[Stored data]
Content starts

import Summits.HodgeConjecture.HodgeConjecture.Theorems.F0P3LettersRouting          -- ★ p823358: the LETTER #82 `CohClassRouting` (+ ★ `clFinChoice`, `admUnitConstituents`, D6, the ξ-side of record)
import Literature.NumberTheory.Rogawski1990.SquareIntegrableNotSphericalCofinite         -- ★ p825942 typed LETTER (SqNS) `SquareIntegrableNotSphericalCofinite` (shared with #79)
import Literature.NumberTheory.Automorphic.IrreducibleClassesComapInner                  -- ★ p825897 (this seat, K5a): `IrrClass.comap_symm_eq_comap_symm_of_forall_eq_conj`
import Literature.NumberTheory.Automorphic.LocalUnitaryGroupCongrInner                   -- ★ p826024 (this seat, K5b): `UnitaryGroup.exists_cmDatumLocalCongr_eq_apply_conj`
import Literature.NumberTheory.Rogawski1990.SupercuspidalNotSphericalCofinite             -- ★ p826064∕p826158 (typ-T2a (g0), K3): `…eventually_not_isSupercuspidal_of_isSpherical_congr`
import Literature.NumberTheory.Automorphic.LocalUnitaryGroupCenter                         -- ★ p825780 (A-p19 (g17)): `forall_mem_center_cmLocal_eq_scalar` (central ⇒ scalar)
import Summits.HodgeConjecture.HodgeConjecture.Theorems.F0P3bLocalNonsplitCompactCenter    -- ★ p825600 (A-p19 (g17)): `local_nonsplit_compactOpen_center_of_center_le` (compact centre at non-split `v`)
import HarnessLib

/-!
# Crux `H413` — #82 (L3′) pay-down, THE LOCAL GLUE AS A THEOREM: «local class routing from ξ-envelope membership» (`localRouting_of_memXiFamily`)

F0∕P3 «U3-mult», cell `hodgecm-mathlib`, crux item `stmt-HodgeConjecture-24833`.  LIFTED VERBATIM (statement AND proof) from typ-T2b (g0)'s Lines draft
`F0/P3/Lines-draft/T2b_CohClassRoutingPaydown.lean` ED. 3 sha16 0667cc8e5437939d §3 (:124–:211) into `Theorems/` by F0P3-p03 (g7) (typers cannot file under `Theorems/`;
typ-T2b 15:07:15Z «the Theorems leaf you offered = `localRouting_of_memXiFamily` VERBATIM»), so that BOTH Lines variants of the #82 pay-down (typ-T2a's guarded
`CohClassRoutingCot`, `stub_localRouting`∕`stub_nonsplitRouting`; typ-T2b's unguarded `CohClassRouting`) close their local glue BY NAME from a ★ module, and the ED. 5 closer can
cite it.  PROOF lane: one theorem, no `def`, no instance declaration, no notation, no `sorry`; `--supports stmt-HodgeConjecture-24833 --as helper`.

THE MATHEMATICS [Rogawski1990 §13.1 p. 199; §12.2 (2) p. 174; §14.2 pp. 233–234; Lemma 3.5.3 (a); §13.3 p. 201]: let `P` lie in the ξ-envelope (★ D6 `MemXiFamily P … ξ`:
a ξ-local family `Pv` contains every finite local constituent of `P`) and let `P` have, at all but finitely many `v`, a `K_v`-spherical admissible unitarizable constituent
(so the chosen class ★ `clFinChoice P v` is in branch 1: a SPHERICAL member of `Pv v`).  At a SPLIT `v`, `Pv v` is the singleton D6 split packet at the fixed witness, so
`clFinChoice P v` is its `πⁿ`.  At a NON-SPLIT `v`, `Pv v = ⟨x ∘ e₀⁻¹, s⟩` with `x ∈ JH(i_G(χ_ξ,v)) = {πⁿ, π²}` (Keys' labels) and `s` supercuspidal: `s` is excluded because a
supercuspidal class of `U(H)(L⁺_v)` is square-integrable modulo the (compact, ★ A-p19 p825600∕p825780) centre, hence not `K_v`-spherical by (SqNS) transported along a
level-matching congruence (★ K3, typ-T2a p826158); `x = π²` is excluded by (SqNS) at Keys' `L²` label (★ `isSpherical_comap_iff_of_forall_mem_iff`); so
`clFinChoice P v = πⁿ ∘ e₀⁻¹`, and `e₀` may be replaced by ANY level-matching form congruence `e` because two congruences differ by an inner automorphism (★ K5, typ-T2b
p825897 + p826024: `N = 3` odd).  The exceptional set `S₁` is the union of the three cofinite exceptional sets (`Filter.eventually_cofinite`).
HONEST LABEL: HC_CM is proved only modulo the printed citations until rung 0 closes; this theorem is conditional on the (SqNS) letter through its hypothesis `hSq` only.
-/

set_option autoImplicit false
set_option linter.dupNamespace false

noncomputable section

open NumberField IsDedekindDomain MeasureTheory Filter
open Literature.NumberTheory.Rogawski1990 Literature.NumberTheory.GaloisRepresentations
open Literature.NumberTheory.Automorphic Literature.NumberTheory.Automorphic.UnitaryGroup
open scoped Matrix Classical ComplexOrder

namespace Summit.HodgeConjecture.HodgeConjecture.Cruxes.H413.F0P3LocalClassRouting

open Summit.HodgeConjecture.HodgeConjecture.Cruxes.H413.F0P3InnerFormClassificationV6
open Summit.HodgeConjecture.HodgeConjecture.Cruxes.H413.F0P3ClassTokenChoice (clFinChoice admUnitConstituents clFinChoice_spec_of_exists_spherical
  mem_admUnitConstituents_iff)

variable (L : Type) [Field L] [NumberField L] [IsCMField L] (H : Matrix (Fin 3) (Fin 3) L)

/-- **LOCAL ROUTING AT ONE `P` (the glue, stub-free; = typ-T2a's `stub_localRouting` text up to binder order)** — from ξ-ENVELOPE membership `MemXiFamily P … ξ` (the output
of S2♭ at `P`), a cofinite supply of `K_v`-SPHERICAL admissible unitarizable constituents of `P` (K2 at `P`; ★ for cotangent `P`), and the letter (SqNS): off a finite `S₁`,
the chosen class `clFinChoice P v` IS `πⁿ(ξ_v)` in the sense of letter #82 — the D6 split member at a split `v`, the Keys label `πⁿ` transported along ANY level-matching
form congruence at a non-split `v` (both clauses VERBATIM the body of ★ `CohClassRouting`).  Uses ★ K3 (typ-T2a p826158, at the compact centre ★ p825600∕p825780) and ★ K5
(p825897 + p826024).  (Lifted into `Theorems/` from typ-T2b (g0)'s Lines draft ED. 3 so that both Lines variants close their glue BY NAME.)
[cite: Rogawski1990, §13.1 p. 199; §12.2 (2) p. 174; §14.2 pp. 233–234; §3.5 Lemma 3.5.3 (a) p. 28; §13.3 p. 201] -/
theorem localRouting_of_memXiFamily (hSq : Literature.NumberTheory.Rogawski1990.SquareIntegrableNotSphericalCofinite L)
    (hH : (H.map (cmConjRingHom L))ᵀ = H) (hHd : IsUnit H.det)
    (μ : Measure (adelicGroupData (↥(maximalRealSubfield L)) L (IsCMField.complexConj L) 3 H).automorphicQuotient)
    [(adelicGroupData (↥(maximalRealSubfield L)) L (IsCMField.complexConj L) 3 H).IsAutomorphicMeasure μ]
    (μω : HeckeCharacter L) (hμu : μω.IsUnitary)
    [∀ v : HeightOneSpectrum (𝓞 ↥(maximalRealSubfield L)), MeasurableSpace (Gqs L v ⧸ Subgroup.center (Gqs L v))]
    [∀ v : HeightOneSpectrum (𝓞 ↥(maximalRealSubfield L)), BorelSpace (Gqs L v ⧸ Subgroup.center (Gqs L v))]
    (μZ : ∀ v : HeightOneSpectrum (𝓞 ↥(maximalRealSubfield L)), Measure (Gqs L v ⧸ Subgroup.center (Gqs L v)))
    [∀ v : HeightOneSpectrum (𝓞 ↥(maximalRealSubfield L)), (μZ v).IsHaarMeasure]
    (keys : ∀ (ξ : OneDimAutRepH L) (v : HeightOneSpectrum (𝓞 ↥(maximalRealSubfield L))),
      (∀ w : PlacesOver L v, IsCMField.complexConj L • w.1 = w.1) →
        {p : IrrClass (Gqs L v) × IrrClass (Gqs L v) //
          KeysCaseTwoLabels L v (μω.semilocalComponent L v) (torusLocalComponent L (IsCMField.complexConj L) v ξ.η)
            (torusLocalComponent L (IsCMField.complexConj L) v ξ.ψ) p.1 p.2 ∧
          p.1.IsSquareIntegrable (μZ v) ∧ ¬ p.2.IsSquareIntegrable (μZ v)})
    (P : DiscreteAutomorphicRep (adelicGroupData (↥(maximalRealSubfield L)) L (IsCMField.complexConj L) 3 H) μ) (ξ : OneDimAutRepH L)
    (hmem : MemXiFamily P hH hHd μω hμu ξ)
    (hsph : ∀ᶠ v : HeightOneSpectrum (𝓞 ↥(maximalRealSubfield L)) in cofinite, ∃ c ∈ admUnitConstituents P v, c.IsSpherical (cmLocalIntegralLevel L 3 H v)) :
    ∃ S₁ : Finset (HeightOneSpectrum (𝓞 ↥(maximalRealSubfield L))), ∀ v : HeightOneSpectrum (𝓞 ↥(maximalRealSubfield L)), v ∉ S₁ →
      (∀ hs : ∃ w : PlacesOver L v, IsCMField.complexConj L • w.1 ≠ w.1,
          clFinChoice P v =
            (cmSplitPacket L H hH hHd v (splitWitness v hs) (splitWitness_spec v hs) (ξ.splitν₀ μω (splitWitness v hs).1)
              (ξ.locψ (splitWitness v hs).1) (ξ.norm_splitν₀_apply hμu (splitWitness v hs).1)
              (ξ.continuous_splitν₀ μω (splitWitness v hs).1) (ξ.norm_locψ_apply (splitWitness v hs).1)
              (ξ.continuous_locψ (splitWitness v hs).1)).πn) ∧
      (∀ hns : ∀ w : PlacesOver L v, IsCMField.complexConj L • w.1 = w.1,
        ∀ (T : GL (Fin 3) (LocalRing L v)) (a : LocalRing L v) (ha : IsUnit a)
          (h : formCongr (conjLocal L (IsCMField.complexConj L) v) T (H.map (algebraMap L (LocalRing L v))) =
            a • (Matrix.of fun i j : Fin 3 => if i.val + j.val + 1 = 3 then (1 : L) else 0).map (algebraMap L (LocalRing L v))),
          (∀ g : (cmDatum L 3 H).Local v, (cmDatumLocalCongr L v T ha h).symm g ∈ cmLocalIntegralLevel L 3 (qsForm L) v ↔
            g ∈ cmLocalIntegralLevel L 3 H v) →
          clFinChoice P v = IrrClass.comap (cmDatumLocalCongr L v T ha h).symm (keys ξ v hns).1.2) := by
  obtain ⟨Pv, hfam, hloc⟩ := hmem
  -- ★ K3 (modulo SqNS) and (K4) = SqNS hold cofinitely; so does the K2 supply
  have h3' := hSq.eventually_not_isSupercuspidal_of_isSpherical_congr H
  have hfin := Filter.eventually_cofinite.1 (hsph.and (h3'.and hSq))
  refine ⟨hfin.toFinset, fun v hv => ?_⟩
  have hv' : (∃ c ∈ admUnitConstituents P v, c.IsSpherical (cmLocalIntegralLevel L 3 H v)) ∧
      (IsCompact ((Subgroup.center (Gqs L v) : Subgroup (Gqs L v)) : Set (Gqs L v)) →
        ∀ [MeasurableSpace (Gqs L v ⧸ Subgroup.center (Gqs L v))] [BorelSpace (Gqs L v ⧸ Subgroup.center (Gqs L v))]
          (μZ' : Measure (Gqs L v ⧸ Subgroup.center (Gqs L v))) [μZ'.IsHaarMeasure]
          (e : (cmDatum L 3 H).Local v ≃ₜ* Gqs L v),
          (∀ g : (cmDatum L 3 H).Local v, e g ∈ cmLocalIntegralLevel L 3 (qsForm L) v ↔ g ∈ cmLocalIntegralLevel L 3 H v) →
          ∀ c : IrrClass ((cmDatum L 3 H).Local v), c.IsSpherical (cmLocalIntegralLevel L 3 H v) → ¬ c.IsSupercuspidal) ∧
      (∀ [MeasurableSpace (Gqs L v ⧸ Subgroup.center (Gqs L v))] [BorelSpace (Gqs L v ⧸ Subgroup.center (Gqs L v))]
        (μZ' : Measure (Gqs L v ⧸ Subgroup.center (Gqs L v))) [μZ'.IsHaarMeasure] (c : IrrClass (Gqs L v)),
        c.IsSquareIntegrable μZ' → ¬ c.IsSpherical (cmLocalIntegralLevel L 3 (qsForm L) v)) := by
    by_contra hc
    exact hv (hfin.mem_toFinset.2 hc)
  obtain ⟨hex, h3, h4⟩ := hv'
  -- the chosen class is a SPHERICAL constituent (branch 1), hence a member of `Pv v`
  have hspec := clFinChoice_spec_of_exists_spherical P v hex
  have hmemv : clFinChoice P v ∈ (Pv v).members := hloc v (clFinChoice P v) ((mem_admUnitConstituents_iff P v _).1 hspec.1).1
  refine ⟨fun hs => ?_, fun hns T' a' ha' h' hlev => ?_⟩
  · -- SPLIT `v`: `Pv v` is the singleton split packet at the fixed witness
    rw [hfam.1 v hs, LocalAPacket.mem_members_iff] at hmemv
    rcases hmemv with h | h
    · exact h
    · exact absurd h.symm (Option.some_ne_none _)
  · -- NON-SPLIT `v`: `Pv v = ⟨x ∘ e₀⁻¹, s⟩`, `x ∈ JH(i_G(χ_ξ))`, `s` supercuspidal
    obtain ⟨T₀, a₀, ha₀, h₀, x, s, hPv, hx, hs'⟩ := hfam.2 v hns
    rw [hPv, LocalAPacket.mem_members_iff] at hmemv
    rcases hmemv with hcl | hcl
    · -- congruence independence (★ K5): replace `e₀ = cmDatumLocalCongr … T₀ …` by the GIVEN `e = cmDatumLocalCongr … T' …`
      obtain ⟨u, hu⟩ := UnitaryGroup.exists_cmDatumLocalCongr_eq_apply_conj L (N := 3) ⟨1, rfl⟩ hH v T₀ T' ha₀ ha' h₀ h'
      have hind : IrrClass.comap (cmDatumLocalCongr L v T₀ ha₀ h₀).symm x = IrrClass.comap (cmDatumLocalCongr L v T' ha' h').symm x :=
        IrrClass.comap_symm_eq_comap_symm_of_forall_eq_conj (cmDatumLocalCongr L v T₀ ha₀ h₀) (cmDatumLocalCongr L v T' ha' h')
          (cmDatumLocalCongr L v T₀ ha₀ h₀ u) (fun g => by rw [hu g, map_mul, map_mul, map_inv]) x
      change clFinChoice P v = IrrClass.comap (cmDatumLocalCongr L v T₀ ha₀ h₀).symm x at hcl
      rw [hind] at hcl
      -- `x` is one of the two Keys labels
      rcases ((keys ξ v hns).2.1.2 x).1 hx with hxn | hxs
      · rw [hcl, hxn]
      · -- `x = π²` (square-integrable): its transport along the LEVEL-MATCHING `e` would be `K_v`-spherical — contradicts (SqNS)
        exfalso
        have hsph' : (IrrClass.comap (cmDatumLocalCongr L v T' ha' h').symm (keys ξ v hns).1.1).IsSpherical (cmLocalIntegralLevel L 3 H v) := by
          rw [← hxs, ← hcl]
          exact hspec.2
        exact h4 (μZ v) _ (keys ξ v hns).2.2.1 ((IrrClass.isSpherical_comap_iff_of_forall_mem_iff _ _ hlev).1 hsph')
    · -- `clFinChoice P v = s` supercuspidal — contradicts ★ K3 (it is `K_v`-spherical; compact centre at the non-split `v`, level-matching `e`)
      have hZ : IsCompact ((Subgroup.center (Gqs L v) : Subgroup (Gqs L v)) : Set (Gqs L v)) :=
        (F0P3bLocalNonsplitCompactCenter.local_nonsplit_compactOpen_center_of_center_le L 3 (qsForm L) (isUnit_antidiagOne_det L 3) v hns
          (forall_mem_center_cmLocal_eq_scalar L (qsForm L) (antidiagOne_isHermitian L 3) (isUnit_antidiagOne_det L 3) v hns)).2
      exact (h3 hZ (μZ v) (cmDatumLocalCongr L v T' ha' h').symm hlev _ hspec.2 (hs' _ hcl)).elim

end Summit.HodgeConjecture.HodgeConjecture.Cruxes.H413.F0P3LocalClassRouting

end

Content ends

### TASK REQUIREMENTS:
Given the entries above, say how many lines include the word "along", and write nothing besides the number.

### COMPLETED TASK:
3